Zesty Steamed Seabass with Asparagus
A light and zesty dish featuring steamed seabass paired with tender asparagus, perfect for a healthy dinner.
- 2 seabass fillets
- 1 bunch asparagus (trimmed)
- 1 tablespoon lemon zest
- 1 tablespoon olive oil
- Salt and pepper to taste
- 1. Season seabass fillets with salt, pepper, and lemon zest.
- 2. Place the seabass and asparagus in a steamer basket.
- 3. Steam for 8-10 minutes until the fish is flaky and asparagus is tender.
Steamed Seabass with Garlic Mashed Cauliflower
A healthy twist on comfort food, featuring steamed seabass served with creamy garlic mashed cauliflower.
- 2 seabass fillets
- 1 head cauliflower (cut into florets)
- 2 garlic cloves (minced)
- 1 tablespoon olive oil
- Salt and pepper to taste
- 1. Steam the seabass fillets for 10-12 minutes until cooked through.
- 2. Steam cauliflower and garlic until tender, then blend with olive oil, salt, and pepper until smooth.
- 3. Serve the seabass on a bed of garlic mashed cauliflower.
Frequently Asked Questions (FAQ)
What are the health benefits of eating seabass?

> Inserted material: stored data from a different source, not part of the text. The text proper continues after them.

/-- The inertial integrand is invariant: `⟪D(AwP)(x)[A a], A a⟫ = ⟪Dw(Px)[a], a⟫`. [folklore] -/
theorem inner_fderiv_conj (w : UnitAddTorus (Fin 3) → EuclideanSpace ℝ (Fin 3)) (x : UnitAddTorus (Fin 3))
    (a : EuclideanSpace ℝ (Fin 3)) :
    ⟪Torus.fderiv (fun y : UnitAddTorus (Fin 3) =>
          piLpCongrLeft 2 ℝ ℝ (swap 1 2) (w (fun k => y (swap 1 2 k)))) x
        (piLpCongrLeft 2 ℝ ℝ (swap (1 : Fin 3) 2) a), piLpCongrLeft 2 ℝ ℝ (swap (1 : Fin 3) 2) a⟫_ℝ =
      ⟪Torus.fderiv w (fun k => x (swap 1 2 k)) a, a⟫_ℝ := by
  rw [fderiv_conj]
  simp only [ContinuousLinearMap.coe_comp, Function.comp_apply]
  rw [show ((piLpCongrLeft 2 ℝ ℝ (swap (1 : Fin 3) 2) :
      EuclideanSpace ℝ (Fin 3) →L[ℝ] EuclideanSpace ℝ (Fin 3)) :
        EuclideanSpace ℝ (Fin 3) → EuclideanSpace ℝ (Fin 3)) =
      ⇑(piLpCongrLeft 2 ℝ ℝ (swap (1 : Fin 3) 2)) from rfl, a_a, LinearIsometryEquiv.inner_map_map]

/-! ## Fourier side: the spectral enstrophy is invariant -/

/-- `e_n(P z) = e_{n ∘ σ}(z)` (the tree's `HaarTorus.mFourier_comp_perm` at the self-inverse `σ`).
[folklore] -/
theorem mFourier_comp_swap (n : Fin 3 → ℤ) (z : UnitAddTorus (Fin 3)) :
    mFourier n (fun i => z (swap 1 2 i)) = mFourier (fun i => n (swap 1 2 i)) z :=
  HaarTorus.mFourier_comp_perm n (swap (1 : Fin 3) 2) z

/-- Complexification commutes with the permutation of components. [folklore] -/
theorem complexify_a (v : EuclideanSpace ℝ (Fin 3)) :
    EuclideanSpace.complexify (piLpCongrLeft 2 ℝ ℝ (swap (1 : Fin 3) 2) v) =
      piLpCongrLeft 2 ℂ ℂ (swap 1 2) (EuclideanSpace.complexify v) := by
  ext i
  simp [EuclideanSpace.complexify_apply]

/-- **Fourier coefficients of a conjugated field**: `𝓕(A ∘ v ∘ P)(k) = Aℂ (𝓕 v (k ∘ σ))`
(unconditionally: both sides are junk-free identities of Bochner integrals). [folklore] -/
theorem mFourierCoeff_conj (v : UnitAddTorus (Fin 3) → EuclideanSpace ℝ (Fin 3)) (k : Fin 3 → ℤ) :
    mFourierCoeff (EuclideanSpace.complexify ∘ fun x : UnitAddTorus (Fin 3) =>
        piLpCongrLeft 2 ℝ ℝ (swap 1 2) (v (fun i => x (swap 1 2 i)))) k =
      piLpCongrLeft 2 ℂ ℂ (swap 1 2)
        (mFourierCoeff (EuclideanSpace.complexify ∘ v) (fun i => k (swap 1 2 i))) := by
  rw [mFourierCoeff_eq_integral_volume, mFourierCoeff_eq_integral_volume]
  have h1 : piLpCongrLeft 2 ℂ ℂ (swap 1 2) (∫ x : UnitAddTorus (Fin 3),
        mFourier (-fun i => k (swap 1 2 i)) x • (EuclideanSpace.complexify ∘ v) x) =
      ∫ x : UnitAddTorus (Fin 3), piLpCongrLeft 2 ℂ ℂ (swap 1 2)
        (mFourier (-fun i => k (swap 1 2 i)) x • (EuclideanSpace.complexify ∘ v) x) :=
    ((piLpCongrLeft 2 ℂ ℂ (swap (1 : Fin 3) 2)).toLinearIsometry.integral_comp_comm _).symm
  rw [h1, ← integral_comp_swap (fun y : UnitAddTorus (Fin 3) => piLpCongrLeft 2 ℂ ℂ (swap 1 2)
    (mFourier (-fun i => k (swap 1 2 i)) y • (EuclideanSpace.complexify ∘ v) y))]
  refine integral_congr_ae (ae_of_all _ fun x => ?_)
  simp only [Function.comp_apply, complexify_a, LinearIsometryEquiv.map_smul]
  congr 1
  rw [mFourier_comp_swap]
  congr 2
  funext i
  simp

Seabass is rich in omega-3 fatty acids, which are beneficial for heart health, and provides high-quality protein essential for muscle maintenance.
How should seabass be cooked for optimal health?
Steaming is recommended as it preserves nutrients and flavor without adding unhealthy fats.
Can seabass be eaten by pregnant women?
Yes, but it should be consumed in moderation due to potential mercury content.
What is the best way to season steamed seabass?
Using herbs like dill or parsley, along with lemon juice, enhances the flavor without adding calories.
Is seabass a sustainable fish choice?
Sustainability varies by source; check for certifications like MSC or ASC when purchasing.
How can I tell if seabass is fresh?
Fresh seabass should have clear eyes, bright red gills, and a mild ocean smell.
What are the differences between seabass and other fish?
Seabass has a mild flavor and firm texture, making it versatile compared to stronger-tasting fish like salmon.
How long can cooked seabass be stored in the fridge?
Cooked seabass can be stored in the refrigerator for up to 3 days in an airtight container.